Top of INPUT DATA

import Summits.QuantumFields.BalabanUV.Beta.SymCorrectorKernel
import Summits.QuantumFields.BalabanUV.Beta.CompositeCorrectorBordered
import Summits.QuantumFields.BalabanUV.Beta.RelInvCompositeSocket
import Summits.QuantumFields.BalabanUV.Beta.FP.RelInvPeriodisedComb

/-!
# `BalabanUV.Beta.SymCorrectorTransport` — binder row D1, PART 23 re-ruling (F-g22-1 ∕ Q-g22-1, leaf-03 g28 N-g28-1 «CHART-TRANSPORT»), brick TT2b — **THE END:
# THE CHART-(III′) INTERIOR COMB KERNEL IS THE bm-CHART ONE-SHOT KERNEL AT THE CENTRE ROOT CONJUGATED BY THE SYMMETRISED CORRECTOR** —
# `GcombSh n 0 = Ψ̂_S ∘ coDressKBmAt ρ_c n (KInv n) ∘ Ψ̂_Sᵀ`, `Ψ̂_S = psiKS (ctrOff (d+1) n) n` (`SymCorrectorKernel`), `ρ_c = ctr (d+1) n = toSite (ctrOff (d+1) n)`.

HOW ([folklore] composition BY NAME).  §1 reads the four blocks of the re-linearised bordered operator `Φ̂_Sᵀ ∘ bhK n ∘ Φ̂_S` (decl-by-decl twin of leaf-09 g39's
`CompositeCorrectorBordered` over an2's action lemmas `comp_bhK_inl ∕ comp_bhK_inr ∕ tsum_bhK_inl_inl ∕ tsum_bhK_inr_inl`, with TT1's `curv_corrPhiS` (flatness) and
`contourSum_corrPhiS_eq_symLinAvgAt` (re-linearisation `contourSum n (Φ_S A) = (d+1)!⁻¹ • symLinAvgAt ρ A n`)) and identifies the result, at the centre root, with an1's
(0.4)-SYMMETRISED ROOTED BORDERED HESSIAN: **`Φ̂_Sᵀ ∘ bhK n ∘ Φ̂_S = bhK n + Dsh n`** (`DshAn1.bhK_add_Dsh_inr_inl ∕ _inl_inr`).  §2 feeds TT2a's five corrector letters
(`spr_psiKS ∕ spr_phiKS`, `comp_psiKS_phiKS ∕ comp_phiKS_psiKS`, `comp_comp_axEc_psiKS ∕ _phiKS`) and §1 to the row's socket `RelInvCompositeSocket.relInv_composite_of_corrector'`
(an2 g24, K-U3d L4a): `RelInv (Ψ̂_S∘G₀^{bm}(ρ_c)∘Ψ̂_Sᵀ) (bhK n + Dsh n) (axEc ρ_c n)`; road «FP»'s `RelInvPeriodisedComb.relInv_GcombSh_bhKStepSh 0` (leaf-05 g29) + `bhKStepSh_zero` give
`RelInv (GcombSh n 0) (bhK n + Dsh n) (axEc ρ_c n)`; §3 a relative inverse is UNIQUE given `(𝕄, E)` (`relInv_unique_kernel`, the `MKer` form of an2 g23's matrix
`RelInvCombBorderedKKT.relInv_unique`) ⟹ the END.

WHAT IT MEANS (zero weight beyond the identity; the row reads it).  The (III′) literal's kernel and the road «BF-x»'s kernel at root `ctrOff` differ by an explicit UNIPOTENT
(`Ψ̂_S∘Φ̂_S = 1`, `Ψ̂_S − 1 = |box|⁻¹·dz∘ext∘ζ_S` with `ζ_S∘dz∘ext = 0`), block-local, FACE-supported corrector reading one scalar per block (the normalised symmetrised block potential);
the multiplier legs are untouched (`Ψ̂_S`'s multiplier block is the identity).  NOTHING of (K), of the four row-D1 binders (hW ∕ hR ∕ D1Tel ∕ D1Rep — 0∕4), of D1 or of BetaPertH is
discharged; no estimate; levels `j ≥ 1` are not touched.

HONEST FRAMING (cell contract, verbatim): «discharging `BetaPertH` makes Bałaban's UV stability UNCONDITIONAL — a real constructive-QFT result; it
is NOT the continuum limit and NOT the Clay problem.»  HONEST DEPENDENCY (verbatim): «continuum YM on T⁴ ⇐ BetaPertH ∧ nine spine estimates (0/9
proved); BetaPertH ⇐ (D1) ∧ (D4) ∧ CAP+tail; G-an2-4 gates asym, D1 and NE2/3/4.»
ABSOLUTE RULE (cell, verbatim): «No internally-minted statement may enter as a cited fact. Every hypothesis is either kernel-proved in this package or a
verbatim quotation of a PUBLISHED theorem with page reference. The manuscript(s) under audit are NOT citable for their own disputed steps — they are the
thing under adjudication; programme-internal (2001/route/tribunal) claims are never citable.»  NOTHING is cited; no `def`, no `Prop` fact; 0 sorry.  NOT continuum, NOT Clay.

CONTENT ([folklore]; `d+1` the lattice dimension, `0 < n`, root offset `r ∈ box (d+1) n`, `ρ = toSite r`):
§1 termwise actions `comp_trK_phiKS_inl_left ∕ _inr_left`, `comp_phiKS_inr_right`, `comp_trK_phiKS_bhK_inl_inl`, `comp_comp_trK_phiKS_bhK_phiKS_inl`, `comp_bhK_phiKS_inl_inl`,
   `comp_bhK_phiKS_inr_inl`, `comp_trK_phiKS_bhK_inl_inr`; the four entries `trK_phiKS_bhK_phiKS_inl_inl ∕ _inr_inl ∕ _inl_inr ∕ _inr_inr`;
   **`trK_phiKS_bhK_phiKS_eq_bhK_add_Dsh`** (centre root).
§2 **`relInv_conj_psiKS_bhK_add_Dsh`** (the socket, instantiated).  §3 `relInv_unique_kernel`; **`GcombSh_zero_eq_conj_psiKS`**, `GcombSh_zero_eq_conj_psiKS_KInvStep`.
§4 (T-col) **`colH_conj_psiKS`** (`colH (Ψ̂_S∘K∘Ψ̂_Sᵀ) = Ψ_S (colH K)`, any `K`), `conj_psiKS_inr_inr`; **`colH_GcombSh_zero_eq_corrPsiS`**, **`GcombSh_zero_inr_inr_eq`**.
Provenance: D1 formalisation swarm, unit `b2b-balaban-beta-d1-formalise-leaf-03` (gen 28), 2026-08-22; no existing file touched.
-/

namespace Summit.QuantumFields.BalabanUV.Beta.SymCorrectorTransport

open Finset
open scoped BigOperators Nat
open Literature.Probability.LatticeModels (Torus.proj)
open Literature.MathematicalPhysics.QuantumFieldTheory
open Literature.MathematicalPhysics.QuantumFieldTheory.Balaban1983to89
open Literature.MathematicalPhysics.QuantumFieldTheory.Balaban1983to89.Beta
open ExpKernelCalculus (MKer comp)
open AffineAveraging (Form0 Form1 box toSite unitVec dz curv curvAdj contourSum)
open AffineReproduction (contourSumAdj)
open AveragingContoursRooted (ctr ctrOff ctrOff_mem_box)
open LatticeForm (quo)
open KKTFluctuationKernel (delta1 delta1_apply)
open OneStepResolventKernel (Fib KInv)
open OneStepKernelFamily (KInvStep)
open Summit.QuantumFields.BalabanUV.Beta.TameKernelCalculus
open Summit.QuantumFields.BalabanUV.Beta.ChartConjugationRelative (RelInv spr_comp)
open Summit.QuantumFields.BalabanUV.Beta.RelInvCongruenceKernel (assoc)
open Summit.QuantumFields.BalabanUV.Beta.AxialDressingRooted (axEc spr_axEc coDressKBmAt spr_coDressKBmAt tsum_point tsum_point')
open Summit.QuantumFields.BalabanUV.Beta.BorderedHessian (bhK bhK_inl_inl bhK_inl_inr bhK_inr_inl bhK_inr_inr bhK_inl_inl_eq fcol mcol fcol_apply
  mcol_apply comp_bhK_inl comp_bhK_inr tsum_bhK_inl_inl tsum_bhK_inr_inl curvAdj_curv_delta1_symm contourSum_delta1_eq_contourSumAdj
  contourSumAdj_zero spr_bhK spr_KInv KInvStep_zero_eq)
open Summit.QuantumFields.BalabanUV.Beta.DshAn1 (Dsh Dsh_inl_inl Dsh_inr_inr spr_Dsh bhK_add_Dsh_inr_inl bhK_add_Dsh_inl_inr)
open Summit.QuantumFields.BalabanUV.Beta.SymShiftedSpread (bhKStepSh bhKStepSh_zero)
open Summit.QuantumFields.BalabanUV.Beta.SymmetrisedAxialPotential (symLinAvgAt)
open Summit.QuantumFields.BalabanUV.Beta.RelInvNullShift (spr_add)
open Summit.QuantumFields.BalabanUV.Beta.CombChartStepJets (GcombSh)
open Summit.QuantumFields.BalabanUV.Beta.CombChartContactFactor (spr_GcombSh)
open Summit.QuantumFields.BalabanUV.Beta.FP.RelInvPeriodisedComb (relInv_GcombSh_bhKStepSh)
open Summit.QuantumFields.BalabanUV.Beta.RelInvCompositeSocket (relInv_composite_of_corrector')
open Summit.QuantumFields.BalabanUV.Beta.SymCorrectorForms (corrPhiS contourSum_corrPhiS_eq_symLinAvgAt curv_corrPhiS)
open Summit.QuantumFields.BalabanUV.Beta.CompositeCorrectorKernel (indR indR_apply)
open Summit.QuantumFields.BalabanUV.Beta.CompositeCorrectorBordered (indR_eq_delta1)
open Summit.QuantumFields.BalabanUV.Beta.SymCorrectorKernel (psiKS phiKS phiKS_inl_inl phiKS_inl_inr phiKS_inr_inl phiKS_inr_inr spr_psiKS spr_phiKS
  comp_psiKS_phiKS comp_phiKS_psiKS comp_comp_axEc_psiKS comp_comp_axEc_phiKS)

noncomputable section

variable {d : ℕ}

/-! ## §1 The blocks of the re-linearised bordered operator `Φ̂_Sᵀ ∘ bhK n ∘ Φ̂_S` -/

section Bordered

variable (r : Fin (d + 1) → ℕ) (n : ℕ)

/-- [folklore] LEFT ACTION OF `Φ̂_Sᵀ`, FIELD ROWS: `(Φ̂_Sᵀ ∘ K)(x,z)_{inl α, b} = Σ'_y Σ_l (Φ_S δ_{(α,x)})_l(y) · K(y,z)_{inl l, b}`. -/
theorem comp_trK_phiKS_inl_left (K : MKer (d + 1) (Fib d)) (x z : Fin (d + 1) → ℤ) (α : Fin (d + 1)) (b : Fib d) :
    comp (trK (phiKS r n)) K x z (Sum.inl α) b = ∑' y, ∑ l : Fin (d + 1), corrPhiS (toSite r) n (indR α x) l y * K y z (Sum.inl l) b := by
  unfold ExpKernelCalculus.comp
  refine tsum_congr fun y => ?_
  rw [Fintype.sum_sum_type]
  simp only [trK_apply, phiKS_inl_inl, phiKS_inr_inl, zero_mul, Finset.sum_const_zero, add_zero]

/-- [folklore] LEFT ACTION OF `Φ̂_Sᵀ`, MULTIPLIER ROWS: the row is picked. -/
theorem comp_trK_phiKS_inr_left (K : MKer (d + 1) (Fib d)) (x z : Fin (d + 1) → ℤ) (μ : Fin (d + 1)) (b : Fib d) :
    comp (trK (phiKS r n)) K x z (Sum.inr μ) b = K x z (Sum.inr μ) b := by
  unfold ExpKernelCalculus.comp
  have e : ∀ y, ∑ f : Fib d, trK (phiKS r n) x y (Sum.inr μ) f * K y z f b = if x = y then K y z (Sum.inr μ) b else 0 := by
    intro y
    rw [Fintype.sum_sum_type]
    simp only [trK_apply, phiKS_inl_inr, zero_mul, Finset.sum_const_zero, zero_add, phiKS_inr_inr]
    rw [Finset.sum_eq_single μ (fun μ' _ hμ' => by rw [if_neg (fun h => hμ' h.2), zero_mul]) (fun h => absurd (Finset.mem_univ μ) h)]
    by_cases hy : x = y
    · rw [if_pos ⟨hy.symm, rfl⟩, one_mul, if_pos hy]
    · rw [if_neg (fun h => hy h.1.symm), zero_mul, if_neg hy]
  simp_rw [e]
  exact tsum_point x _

Bottom of INPUT DATA

**WHAT TO DO:** Return, with no change at all, every line in the entries above from the line containing "mcol_apply comp_bhK_inl comp_bhK_inr" through the line containing "variable (r : Fin (d + 1) → ℕ) (n : ℕ)".

**RESPONSE TO THE TASK:**
  mcol_apply comp_bhK_inl comp_bhK_inr tsum_bhK_inl_inl tsum_bhK_inr_inl curvAdj_curv_delta1_symm contourSum_delta1_eq_contourSumAdj
  contourSumAdj_zero spr_bhK spr_KInv KInvStep_zero_eq)
open Summit.QuantumFields.BalabanUV.Beta.DshAn1 (Dsh Dsh_inl_inl Dsh_inr_inr spr_Dsh bhK_add_Dsh_inr_inl bhK_add_Dsh_inl_inr)
open Summit.QuantumFields.BalabanUV.Beta.SymShiftedSpread (bhKStepSh bhKStepSh_zero)
open Summit.QuantumFields.BalabanUV.Beta.SymmetrisedAxialPotential (symLinAvgAt)
open Summit.QuantumFields.BalabanUV.Beta.RelInvNullShift (spr_add)
open Summit.QuantumFields.BalabanUV.Beta.CombChartStepJets (GcombSh)
open Summit.QuantumFields.BalabanUV.Beta.CombChartContactFactor (spr_GcombSh)
open Summit.QuantumFields.BalabanUV.Beta.FP.RelInvPeriodisedComb (relInv_GcombSh_bhKStepSh)
open Summit.QuantumFields.BalabanUV.Beta.RelInvCompositeSocket (relInv_composite_of_corrector')
open Summit.QuantumFields.BalabanUV.Beta.SymCorrectorForms (corrPhiS contourSum_corrPhiS_eq_symLinAvgAt curv_corrPhiS)
open Summit.QuantumFields.BalabanUV.Beta.CompositeCorrectorKernel (indR indR_apply)
open Summit.QuantumFields.BalabanUV.Beta.CompositeCorrectorBordered (indR_eq_delta1)
open Summit.QuantumFields.BalabanUV.Beta.SymCorrectorKernel (psiKS phiKS phiKS_inl_inl phiKS_inl_inr phiKS_inr_inl phiKS_inr_inr spr_psiKS spr_phiKS
  comp_psiKS_phiKS comp_phiKS_psiKS comp_comp_axEc_psiKS comp_comp_axEc_phiKS)

noncomputable section

variable {d : ℕ}

/-! ## §1 The blocks of the re-linearised bordered operator `Φ̂_Sᵀ ∘ bhK n ∘ Φ̂_S` -/

section Bordered

variable (r : Fin (d + 1) → ℕ) (n : ℕ)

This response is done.